I tried transposing the total_count tensor and get:
ValueError: The two structures don't have the same sequence length. Input structure has length 5, while shallow structure has length 10.
I have the following joint distribution function (plus helper function and log_prob() call):
def mmnl_func():
return tfd.JointDistributionSequential([
tfd.Normal(loc=0., scale=1e5), # mu_b_time
tfd.HalfCauchy(loc=0., scale=5), # sigma_b_time
lambda sigma_b_time,mu_b_time: tfd.MultivariateNormalDiag( # b_time
loc=affine(tf.ones([num_idx]), mu_b_time[..., tf.newaxis]),
scale_identity_multiplier=sigma_b_time),
tfd.Normal(loc=0, scale=1e5), # a_train
tfd.Normal(loc=0, scale=1e5), # a_car
tfd.Normal(loc=0, scale=1e5), # b_cost
lambda b_cost,a_car,a_train,b_time: tfd.Deterministic(loc=affine(DATA[:,0], tf.gather(b_time, IDX, axis=-1), (a_train + b_cost * DATA[:,1]))), # V1
lambda V1,b_cost,a_car,a_train,b_time: tfd.Deterministic(loc=affine(DATA[:,2], tf.gather(b_time, IDX, axis=-1), (b_cost * DATA[:,3]))), # V2
lambda V2,V1,b_cost,a_car,a_train,b_time: tfd.Deterministic(loc=affine(DATA[:,4], tf.gather(b_time, IDX, axis=-1), (a_car + b_cost * DATA[:,5]))), # V3
lambda V3,V2,V1: tfd.Multinomial( # y
total_count=CHOICE,
logits=[V1,V2,V3])
])
@tf.function
def mmnl_log_prob(a_train, a_car, b_cost, mu_b_time, sigma_b_time):
return mmnl_func().log_prob(
[mu_b_time, sigma_b_time, a_train, a_car,b_cost])
@tf.function
def affine(x, kernel_diag, bias=tf.zeros([])):
"""`kernel_diag * x + bias` with broadcasting."""
kernel_diag = tf.ones_like(x) * kernel_diag
bias = tf.ones_like(x) * bias
return x * kernel_diag + bias
Update
If I change:
logits=[V1,V2,V3]
to:
logits=tf.stack([V1,V2,V3],axis=1)
I get the below error/traceback.

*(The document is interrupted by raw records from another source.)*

/-- ★★ **The periodic sibling (27624), union leaf line.** [folklore instantiation] -/
theorem periodicFrustratedLawGap_of_collarPiecesKK_milli_union {CE DE DX : ℝ}
    (hDoor : Summit.AtomisticToContinuum.Crystallization.Theses.GrainCoreNetworkSplit.MuEquilibriumDoor)
    (hU : PeriodicEnergyCeiling (-(7175 / 10000))) (hDX : 0 ≤ DX)
    (hE : SchurElasticPricingX (1 / 20) (1 / 8) w₄₅ ω₄ (3 / 400) (-(7175 / 10000)) (1 / 10000) CE DE DX
      (LocOptFails eStar (1 / 10000) (3 / 2) 1))
    (h1 : StrainedPatchMotifPricingCapXK (1 / 1000) (9 / 5) (133 / 10) (3 / 2) (effPot w₄₅ ω₄ (3 / 400)) (-(7175 / 10000) + 3 / 400)
      (Collar (9 / 2) fun N y j => ∃ s : ℝ, 0 ≤ s ∧ s ≤ 3 / 2 ∧ NonEquilibriumCore (-(7175 / 10000)) (1 / 10000) 7 s (1 / 10000) N y j))
    (h2 : CrowdedCoreMotifPricingCapK (1 / 1000) (9 / 5) (133 / 10) (3 / 2) (effPot w₄₅ ω₄ (3 / 400)) (-(7175 / 10000) + 3 / 400)
      (Collar (9 / 2) fun N y j => ∃ s : ℝ, 0 ≤ s ∧ s ≤ 3 / 2 ∧ NonEquilibriumCore (-(7175 / 10000)) (1 / 10000) 7 s (1 / 10000) N y j))
    (h3 : DiluteDefectMotifPricingCapK (1 / 1000) (9 / 5) (133 / 10) (3 / 2) (effPot w₄₅ ω₄ (3 / 400)) (-(7175 / 10000) + 3 / 400)
      (Collar (9 / 2) fun N y j => ∃ s : ℝ, 0 ≤ s ∧ s ≤ 3 / 2 ∧ NonEquilibriumCore (-(7175 / 10000)) (1 / 10000) 7 s (1 / 10000) N y j)) :
    Summit.AtomisticToContinuum.Crystallization.Theses.FrustratedLawDichotomy.PeriodicFrustratedLawGap :=
  periodicFrustratedLawGap_of_collarMotifCapKK_union (ρ₁ := 7) hDoor hU (by norm_num) hDX (by norm_num) hE (by norm_num) (by norm_num) (by norm_num)
    (by norm_num) (by norm_num) (by norm_num) (by norm_num) (by norm_num) le_rfl (by norm_num) (by norm_num) le_rfl le_rfl
    (equilibriumMotifPricingCapK_iff_pieces.2 ⟨h1, h2, h3⟩)

/-- ★★★ **THE UNION LEAF LINE, DOOR-FREE** (`MuEquilibriumDoor` discharged by `muEquilibriumDoor`; `hU` kept — its discharge is computational):
`UP(−0.7175) ∧ 0 ≤ D_X ∧ Eopt-raw(1/10000) ∧ F1^X∪ ∧ CC∪ ∧ DD∪ ⟹ AperiodicFrustratedLawGap`. [folklore instantiation] -/
theorem aperiodicFrustratedLawGap_of_collarPiecesKK_milli_union_doorFree {CE DE DX : ℝ}
    (hU : PeriodicEnergyCeiling (-(7175 / 10000))) (hDX : 0 ≤ DX)
    (hE : SchurElasticPricingX (1 / 20) (1 / 8) w₄₅ ω₄ (3 / 400) (-(7175 / 10000)) (1 / 10000) CE DE DX
      (LocOptFails eStar (1 / 10000) (3 / 2) 1))
    (h1 : StrainedPatchMotifPricingCapXK (1 / 1000) (9 / 5) (133 / 10) (3 / 2) (effPot w₄₅ ω₄ (3 / 400)) (-(7175 / 10000) + 3 / 400)
      (Collar (9 / 2) fun N y j => ∃ s : ℝ, 0 ≤ s ∧ s ≤ 3 / 2 ∧ NonEquilibriumCore (-(7175 / 10000)) (1 / 10000) 7 s (1 / 10000) N y j))
    (h2 : CrowdedCoreMotifPricingCapK (1 / 1000) (9 / 5) (133 / 10) (3 / 2) (effPot w₄₅ ω₄ (3 / 400)) (-(7175 / 10000) + 3 / 400)
      (Collar (9 / 2) fun N y j => ∃ s : ℝ, 0 ≤ s ∧ s ≤ 3 / 2 ∧ NonEquilibriumCore (-(7175 / 10000)) (1 / 10000) 7 s (1 / 10000) N y j))
    (h3 : DiluteDefectMotifPricingCapK (1 / 1000) (9 / 5) (133 / 10) (3 / 2) (effPot w₄₅ ω₄ (3 / 400)) (-(7175 / 10000) + 3 / 400)
      (Collar (9 / 2) fun N y j => ∃ s : ℝ, 0 ≤ s ∧ s ≤ 3 / 2 ∧ NonEquilibriumCore (-(7175 / 10000)) (1 / 10000) 7 s (1 / 10000) N y j)) :
    Summit.AtomisticToContinuum.Crystallization.Theses.FrustratedLawDichotomy.AperiodicFrustratedLawGap :=
  aperiodicFrustratedLawGap_of_collarPiecesKK_milli_union muEquilibriumDoor hU hDX hE h1 h2 h3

I am not sure how the inputs to log_prob() work and how they interact with the joint distribution function. It seems to be an error where I pass 5 inputs and it is looking for 10 (corresponding to the 10 dimensions of the joint distribution).

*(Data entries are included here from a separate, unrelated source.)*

import Summits.ResolutionOfSingularities.ResolutionOfSingularities.Theses.WildPurity
import Literature.AlgebraicGeometry.Resolution.ProjectiveSpaceRegular

/-!
# `PurityTransfer` (crux stmt-ResolutionOfSingularities-17142, route `WildPurity`) — negative side,
# file 1/5: DEFINITIONS of the residue technology (refuter `cdisprove` seat; nothing here refutes the crux)

`WildPurity.PurityTransfer` says: for `p` prime, `k` perfect of characteristic `p`, `K/k` finitely
generated, `O ⊇ k` a valuation ring of `K` and `R ⊆ O` a finitely generated `k`-subalgebra with
`Frac R = K` and `HasResolution (Spec R)`, every class `α` of the SYMBOLIC Kato group
`H³_p(K) = G ⧸ N` (generators `[a, b, c}`, Kato's seven relation families) that is `W`-integral at
every divisorial place `W ⊇ R` of `K/k` centred inside the centre of `O` is `O`-integral.

Every NEGATIVE statement about this crux (`Unr O ≠ ⊤`, `G ⧸ N ≠ 0`, "false without hypothesis H",
and equally a `WildSymbol` witness `α ∉ Unr O`) needs a HOMOMORPHISM OUT OF `G ⧸ N` compatible with
all seven relation families — a residue map (decoupled functionals `λ(a)·ω(b,c)` are forced to `0`
by the family `[b,b,c} = 0`). This file DEFINES the smallest genuine one; the four sequel files
(`ResidueDeriv`, `ResidueCartier`, `ResidueFunctional`, `FalseWithoutLe`) prove its properties and
use it to show that the binder `R ⊆ O` of the crux is load-bearing.

## Contents (definitions, with the few lemmas their well-definedness needs)
* `twist θ`, `D e θ` — twisted coordinate derivations on Hahn series `R⟦Γ⟧`
  (`(D x)_g = θ(g-e)·x_{g-e}`), `dlog` — logarithmic derivative;
* `dbl ℓ₀ γ = 2γ - ℓ₀`, `halve ℓ₀` — the Cartier-type halving operator `(halve f)_γ = f_{2γ-ℓ₀}`;
* `Γ₂ = ℤ ×ₗ ℤ`, `H = 𝔽₂((Γ₂))` (expansion of `𝔽₂(x,y)` at infinity, `y ≫ x`), the monomials
  `XH = x`, `YH = y`, their exponents `gx, gy`, the shifts `ex, ey` and characters `θx, θy` of
  `∂/∂x = D ex θx`, `∂/∂y = D ey θy`, the residue exponent `ℓ₀` (of `x⁻¹y⁻¹`), the Jacobian `J`
  and `G(b,c)` = the coefficient of `dlog b ∧ dlog c` against `dx ∧ dy`;
* `Poly = 𝔽₂[x,y]`, `K = Frac Poly = 𝔽₂(x,y)`, the embeddings `ιP : Poly → H`, `ιK : K → H`,
  `x, y ∈ K` (`xK, yK`, units `xU, yU`);
* `katoRel p L`, `unr p L T` — the crux's `let N`, `let Unr` VERBATIM (so results transfer to the
  crux's `let`-form by `intro`), `Φ₀`, `Φ₁` — the residue on symbols / on the free abelian group
  (`Φ[a,b,c} = (ιK a · G(ιK b, ιK c))_{ℓ₀}`);
* `O` — the valuation ring of the monomial valuation at infinity (leading exponent `≥ 0`);
  `R = 𝔽₂[x,y] ⊆ K` as an `𝔽₂`-subalgebra, `Frac R = K` (`isFractionRing_R`), `R` regular
  (`isRegularRing_R`, from Mathlib's regularity of polynomial rings).

Sources: K. Kato (1982) §1 [cite: Kato1982, §1]; S. Bloch–K. Kato (1986) Lemma 4.2
[cite: BlochKato1986, Lemma 4.2]; the Cartier operator (Cartier 1957) [folklore].
-/

noncomputable section

-- single-problem summit: the doubled namespace component `ResolutionOfSingularities` is forced
set_option linter.dupNamespace false

open Finset

namespace Summit.ResolutionOfSingularities.ResolutionOfSingularities.Theorems.PurityTransfer.Negative

/-! ## Twisted coordinate derivations on Hahn series (generic value group and coefficients) -/

section Generic

variable {Γ : Type*} [AddCommGroup Γ] [LinearOrder Γ]
variable {R : Type*} [CommRing R]

/-- coefficientwise twist by an additive character `θ : Γ →+ R`. -/
def twist (θ : Γ →+ R) (x : HahnSeries Γ R) : HahnSeries Γ R where
  coeff g := θ g * x.coeff g
  isPWO_support' := x.isPWO_support.mono (by
    intro g hg
    simp only [Function.mem_support, ne_eq] at hg ⊢
    intro h
    exact hg (by rw [h, mul_zero]))

variable [IsOrderedAddMonoid Γ]

/-- The twisted coordinate derivation `D_{e,θ} x = single e 1 * twist θ x`:
`(D x).coeff g = θ (g - e) * x.coeff (g - e)`. -/
def D (e : Γ) (θ : Γ →+ R) (x : HahnSeries Γ R) : HahnSeries Γ R :=
  HahnSeries.single e (1 : R) * twist θ x

section Field

variable {F : Type*} [Field F]

/-- logarithmic derivative -/
def dlog (e : Γ) (θ : Γ →+ F) (x : HahnSeries Γ F) : HahnSeries Γ F := D e θ x * x⁻¹

end Field

end Generic

/-! ## The halving operator (generic value group) -/

section Halving

variable {Γ : Type*} [AddCommGroup Γ] [LinearOrder Γ] [IsOrderedAddMonoid Γ]

/-- the index map of the halving operator: `γ ↦ 2γ - ℓ₀`. -/
def dbl (ℓ₀ : Γ) (γ : Γ) : Γ := γ + γ - ℓ₀

/-- `γ ↦ 2γ - ℓ₀` is strictly monotone. -/
theorem dbl_strictMono (ℓ₀ : Γ) : StrictMono (dbl ℓ₀) := fun a b h => by
  unfold dbl; exact sub_lt_sub_right (add_lt_add h h) ℓ₀

omit [AddCommGroup Γ] [IsOrderedAddMonoid Γ] in
/-- the preimage of a partially well-ordered subset of a linear order under a strictly monotone
map is partially well-ordered. -/
theorem isPWO_preimage_of_strictMono {s : Set Γ} (hs : s.IsPWO) {φ : Γ → Γ} (hφ : StrictMono φ) :
    (φ ⁻¹' s).IsPWO := by
  rw [Set.isPWO_iff_isWF, Set.isWF_iff_no_descending_seq] at hs ⊢
  intro g hg hmem
  exact hs (φ ∘ g) (hφ.comp_strictAnti hg) (fun n => hmem n)

variable {R : Type*} [CommRing R]

/-- The halving operator `(halve ℓ₀ f).coeff γ = f.coeff (2γ - ℓ₀)` (a Cartier-type operator:
it extracts the coefficients in the coset `2Γ - ℓ₀`). -/
def halve (ℓ₀ : Γ) (f : HahnSeries Γ R) : HahnSeries Γ R where
  coeff γ := f.coeff (dbl ℓ₀ γ)
  isPWO_support' := isPWO_preimage_of_strictMono f.isPWO_support (dbl_strictMono ℓ₀)

end Halving

/-! ## The concrete field `H = 𝔽₂((ℤ ×ₗ ℤ))` -/

section Concrete

/-- value group: `toLex (m, n)` is the exponent of the monomial `y^(-m) x^(-n)` (expansion at
infinity: `y` dominates `x`). -/
abbrev Γ₂ : Type := ℤ ×ₗ ℤ
/-- the Hahn-series field `𝔽₂((Γ₂))`. -/
abbrev H : Type := HahnSeries Γ₂ (ZMod 2)

/-- exponent of `x`. -/
def gx : Γ₂ := toLex ((0 : ℤ), (-1 : ℤ))
/-- exponent of `y`. -/
def gy : Γ₂ := toLex ((-1 : ℤ), (0 : ℤ))
/-- shift of `∂/∂x` (`= -gx`). -/
def ex : Γ₂ := toLex ((0 : ℤ), (1 : ℤ))
/-- shift of `∂/∂y` (`= -gy`). -/
def ey : Γ₂ := toLex ((1 : ℤ), (0 : ℤ))
/-- exponent of `x⁻¹ y⁻¹`, where the residue functional reads its coefficient. -/
def ℓ₀ : Γ₂ := toLex ((1 : ℤ), (1 : ℤ))

/-- the series `x`. -/
def XH : H := HahnSeries.single gx 1
/-- the series `y`. -/
def YH : H := HahnSeries.single gy 1

/-- character of `∂/∂x`: the `x`-exponent mod 2. -/
def θx : Γ₂ →+ ZMod 2 where
  toFun g := ((ofLex g).2 : ZMod 2)
  map_zero' := by simp
  map_add' a b := by simp

/-- character of `∂/∂y`: the `y`-exponent mod 2. -/
def θy : Γ₂ →+ ZMod 2 where
  toFun g := ((ofLex g).1 : ZMod 2)
  map_zero' := by simp
  map_add' a b := by simp

/-- the Jacobian `J(b,c) = ∂ₓb ∂_y c - ∂_y b ∂ₓ c`. -/
def J (b c : H) : H := D ex θx b * D ey θy c - D ey θy b * D ex θx c

/-- `G(b,c) = dlogₓ b · dlog_y c - dlog_y b · dlogₓ c`, i.e. `dlog b ∧ dlog c = G dx ∧ dy`. -/
def G (b c : H) : H := dlog ex θx b * dlog ey θy c - dlog ey θy b * dlog ex θx c

/-- `H = 𝔽₂((Γ₂))` has characteristic `2`. -/
instance charP_H : CharP H 2 :=
  charP_of_injective_ringHom (HahnSeries.C_injective (Γ := Γ₂) (R := ZMod 2)) 2

end Concrete

/-! ## The function field `K = 𝔽₂(x,y)`, its embedding into `H`, the symbolic Kato group and the residue -/

section FunctionField

open MvPolynomial

/-- `𝔽₂[x, y]`. -/
abbrev Poly : Type := MvPolynomial (Fin 2) (ZMod 2)
/-- `K = 𝔽₂(x, y)`. -/
abbrev K : Type := FractionRing Poly

/-- the embedding `𝔽₂[x,y] → H`, `x ↦ x`, `y ↦ y` (expansion at infinity). -/
def ιP : Poly →ₐ[ZMod 2] H := MvPolynomial.aeval ![XH, YH]

/-- exponent of the monomial `x^(s 0) y^(s 1)`. -/
def expo (s : Fin 2 →₀ ℕ) : Γ₂ := toLex (-(s 1 : ℤ), -(s 0 : ℤ))

/-- the exponent map is injective. -/
theorem expo_injective : Function.Injective expo := by
  intro s t h
  have h1 := congrArg (fun g : Γ₂ => (ofLex g).1) h
  have h2 := congrArg (fun g : Γ₂ => (ofLex g).2) h
  simp only [expo, ofLex_toLex, neg_inj, Nat.cast_inj] at h1 h2
  ext i; fin_cases i
  · exact h2
  · exact h1

/-- the exponent of `x^(s 0) y^(s 1)`. -/
theorem nsmul_gx_add_nsmul_gy (s : Fin 2 →₀ ℕ) : (s 0) • gx + (s 1) • gy = expo s := by
  change toLex ((s 0) • ((0 : ℤ), (-1 : ℤ)) + (s 1) • ((-1 : ℤ), (0 : ℤ))) = toLex (-(s 1 : ℤ), -(s 0 : ℤ))
  congr 1; ext <;> simp

/-- the embedding sends the monomial `c · x^(s 0) y^(s 1)` to `single (expo s) c`. -/
theorem ιP_monomial (s : Fin 2 →₀ ℕ) (c : ZMod 2) :
    ιP (monomial s c) = HahnSeries.single (expo s) c := by
  rw [ιP, aeval_monomial, Finsupp.prod_fintype _ _ (by simp), Fin.prod_univ_two]
  simp only [Matrix.cons_val_zero, Matrix.cons_val_one, Matrix.cons_val_fin_one, XH, YH,
    HahnSeries.single_pow, one_pow, HahnSeries.single_mul_single, mul_one,
    HahnSeries.algebraMap_apply, HahnSeries.C_apply, Algebra.algebraMap_self, RingHom.id_apply,
    zero_add, nsmul_gx_add_nsmul_gy]

/-- the coefficient of `ιP P` at the exponent of a monomial is the corresponding coefficient of `P`. -/
theorem coeff_ιP_expo (P : Poly) (s : Fin 2 →₀ ℕ) : (ιP P).coeff (expo s) = coeff s P := by
  classical
  conv_lhs => rw [P.as_sum]
  rw [map_sum, HahnSeries.coeff_sum]
  simp only [ιP_monomial, HahnSeries.coeff_single, expo_injective.eq_iff]
  rw [Finset.sum_ite_eq]
  split_ifs with h
  · rfl
  · exact (notMem_support_iff.mp h).symm

/-- the embedding `𝔽₂[x,y] → H` is injective. -/
theorem ιP_injective : Function.Injective ιP := by
  intro P Q h
  ext s
  have := congrArg (fun f : H => f.coeff (expo s)) h
  simpa only [coeff_ιP_expo] using this

/-- the field embedding `K = 𝔽₂(x,y) → H`. -/
def ιK : K →+* H := IsFractionRing.lift (g := (ιP : Poly →ₐ[ZMod 2] H).toRingHom) ιP_injective

/-- `ιK` extends `ιP`. -/
theorem ιK_algebraMap (P : Poly) : ιK (algebraMap Poly K P) = ιP P :=
  IsFractionRing.lift_algebraMap (g := (ιP : Poly →ₐ[ZMod 2] H).toRingHom) ιP_injective P

/-- `x ∈ K`. -/
def xK : K := algebraMap Poly K (X 0)
/-- `y ∈ K`. -/
def yK : K := algebraMap Poly K (X 1)

/-- `x ≠ 0` in `H`. -/
theorem XH_ne_zero : XH ≠ 0 := by
  rw [XH, Ne, HahnSeries.single_eq_zero_iff]; exact one_ne_zero

/-- `y ≠ 0` in `H`. -/
theorem YH_ne_zero : YH ≠ 0 := by
  rw [YH, Ne, HahnSeries.single_eq_zero_iff]; exact one_ne_zero

/-- `ιK x = x`. -/
theorem ιK_xK : ιK xK = XH := by rw [xK, ιK_algebraMap]; simp [ιP]
/-- `ιK y = y`. -/
theorem ιK_yK : ιK yK = YH := by rw [yK, ιK_algebraMap]; simp [ιP]

/-- `x ≠ 0` in `K`. -/
theorem xK_ne_zero : xK ≠ 0 := by
  intro h; apply XH_ne_zero; rw [← ιK_xK, h, map_zero]

/-- `y ≠ 0` in `K`. -/
theorem yK_ne_zero : yK ≠ 0 := by
  intro h; apply YH_ne_zero; rw [← ιK_yK, h, map_zero]

/-- `x` as a unit of `K`. -/
def xU : Kˣ := Units.mk0 xK xK_ne_zero
/-- `y` as a unit of `K`. -/
def yU : Kˣ := Units.mk0 yK yK_ne_zero

/-- verbatim copy of the crux's `let N` (Kato's relations), for a general `p`. -/
def katoRel (p : ℕ) (L : Type) [Field L] : AddSubgroup (FreeAbelianGroup (L × Lˣ × Lˣ)) :=
  AddSubgroup.closure { x | (∃ (a a' : L) (b c : Lˣ), x = .of (a + a', b, c) - .of (a, b, c) - .of (a', b, c)) ∨ (∃ (a : L) (b b' c : Lˣ), x = .of (a, b * b', c) - .of (a, b, c) - .of (a, b', c)) ∨ (∃ (a : L) (b c c' : Lˣ), x = .of (a, b, c * c') - .of (a, b, c) - .of (a, b, c')) ∨ (∃ (a : L) (b : Lˣ), x = .of (a, b, b)) ∨ (∃ (b c : Lˣ), x = .of ((b : L), b, c)) ∨ (∃ (b c : Lˣ), x = .of ((c : L), b, c)) ∨ (∃ (a : L) (b c : Lˣ), x = .of (a ^ p - a, b, c)) }

/-- verbatim copy of the crux's `let Unr`. -/
def unr (p : ℕ) (L : Type) [Field L] (T : Subring L) :
    AddSubgroup (FreeAbelianGroup (L × Lˣ × Lˣ) ⧸ katoRel p L) :=
  AddSubgroup.closure { y | ∃ (a : L) (b c : Lˣ), a ∈ T ∧ (b : L) ∈ T ∧ ((b⁻¹ : Lˣ) : L) ∈ T ∧ (c : L) ∈ T ∧ ((c⁻¹ : Lˣ) : L) ∈ T ∧ y = ((FreeAbelianGroup.of (a, b, c) : FreeAbelianGroup (L × Lˣ × Lˣ)) : FreeAbelianGroup (L × Lˣ × Lˣ) ⧸ katoRel p L) }

/-- the residue of the symbol `[a, b, c}`: the `x⁻¹y⁻¹`-coefficient of `a · dlog b ∧ dlog c` in the
expansion at infinity. -/
def Φ₀ (t : K × Kˣ × Kˣ) : ZMod 2 := (ιK t.1 * G (ιK (t.2.1 : K)) (ιK (t.2.2 : K))).coeff ℓ₀

/-- the residue on the free abelian group of symbols. -/
def Φ₁ : FreeAbelianGroup (K × Kˣ × Kˣ) →+ ZMod 2 := FreeAbelianGroup.lift Φ₀

/-! ## The monomial valuation ring at infinity and the affine model -/

/-- the leading exponent of an inverse: `orderTop u⁻¹ = - order u`. -/
theorem orderTop_inv {u : H} (hu : u ≠ 0) : u⁻¹.orderTop = ((-u.order : Γ₂) : WithTop Γ₂) := by
  have hui : u⁻¹ ≠ 0 := inv_ne_zero hu
  have h := HahnSeries.order_mul hu hui
  rw [mul_inv_cancel₀ hu, HahnSeries.order_one] at h
  rw [← HahnSeries.order_eq_orderTop_of_ne_zero hui]
  congr 1
  -- 0 = u.order + u⁻¹.order
  have := h.symm
  exact eq_neg_of_add_eq_zero_right this

/-- **the valuation ring of the monomial (rank-two, `y ≫ x`) valuation at infinity**:
the elements of `K` whose expansion has non-negative leading exponent. -/
def O : ValuationSubring K where
  carrier := {a | 0 ≤ (ιK a).orderTop}
  mul_mem' {a b} ha hb := by
    simp only [Set.mem_setOf_eq, map_mul] at *
    exact le_trans (add_nonneg ha hb) HahnSeries.orderTop_add_le_mul
  one_mem' := by simp
  add_mem' {a b} ha hb := by
    simp only [Set.mem_setOf_eq, map_add] at *
    exact le_trans (le_min ha hb) (HahnSeries.min_orderTop_le_orderTop_add)
  zero_mem' := by simp
  neg_mem' {a} ha := by
    simp only [Set.mem_setOf_eq, map_neg, HahnSeries.orderTop_neg] at *
    exact ha
  mem_or_inv_mem' a := by
    by_cases ha : a = 0
    · left; simp [ha]
    have hu : ιK a ≠ 0 := (map_ne_zero ιK).mpr ha
    simp only [Set.mem_setOf_eq, map_inv₀]
    by_cases h : 0 ≤ (ιK a).order
    · left
      rw [← HahnSeries.order_eq_orderTop_of_ne_zero hu]
      exact_mod_cast h
    · right
      rw [orderTop_inv hu]
      have h' : (ιK a).order < 0 := lt_of_not_ge h
      exact_mod_cast (neg_nonneg.mpr h'.le)

/-- `R = 𝔽₂[x, y] ⊆ K`, as an `𝔽₂`-subalgebra. -/
def R : Subalgebra (ZMod 2) K := (IsScalarTower.toAlgHom (ZMod 2) Poly K).range

/-- membership in `R`: images of polynomials. -/
theorem mem_R_iff (z : K) : z ∈ R ↔ ∃ P : Poly, algebraMap Poly K P = z := by
  simp [R, AlgHom.mem_range]

/-- polynomials lie in `R`. -/
theorem algebraMap_mem_R (P : Poly) : algebraMap Poly K P ∈ R := (mem_R_iff _).mpr ⟨P, rfl⟩

/-- `R ⊆ K` acts faithfully. -/
instance faithfulSMul_R : FaithfulSMul R K :=
  (faithfulSMul_iff_algebraMap_injective R K).mpr Subtype.val_injective

/-- `Frac R = K`. -/
instance isFractionRing_R : IsFractionRing R K := by
  refine IsFractionRing.of_field (R := R) (K := K) fun z => ?_
  obtain ⟨P, Q, -, rfl⟩ := IsFractionRing.div_surjective (A := Poly) z
  exact ⟨⟨_, algebraMap_mem_R P⟩, ⟨_, algebraMap_mem_R Q⟩, rfl⟩

/-- `𝔽₂[x,y] ≃ R`. -/
def eR : Poly ≃ₐ[ZMod 2] R :=
  AlgEquiv.ofInjective (IsScalarTower.toAlgHom (ZMod 2) Poly K) (IsFractionRing.injective Poly K)

/-- `R ≅ 𝔽₂[x,y]` is a regular ring (Mathlib: polynomial rings over regular rings are regular). -/
instance isRegularRing_R : IsRegularRing R := IsRegularRing.of_ringEquiv (R := Poly) eR.toRingEquiv

end FunctionField

end Summit.ResolutionOfSingularities.ResolutionOfSingularities.Theorems.PurityTransfer.Negative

---------------------------------------------------------------------------
ValueError Traceback (most recent call last)
<ipython-input-26-bb6078bf0f7c> in <module>()
40 return samples_nuts_, stats_nuts_
41
---> 42 samples_nuts, stats_nuts = nuts_sampler(initial_state)
8 frames
/usr/local/lib/python3.6/dist-packages/tensorflow/python/framework/func_graph.py in wrapper(*args, **kwargs)
966 except Exception as e: # pylint:disable=broad-except
967 if hasattr(e, "ag_error_metadata"):
--> 968 raise e.ag_error_metadata.to_exception(e)
969 else:
970 raise
ValueError: in user code:
<ipython-input-26-bb6078bf0f7c>:34 nuts_sampler *
samples_nuts_, stats_nuts_ = tfp.mcmc.sample_chain(
<ipython-input-25-39abca09aae1>:28 mmnl_log_prob *
[mu_b_time, sigma_b_time, a_train, a_car,b_cost])
/usr/local/lib/python3.6/dist-packages/tensorflow_probability/python/distributions/joint_distribution.py:443 log_prob **
return self._call_log_prob(value, **unmatched_kwargs)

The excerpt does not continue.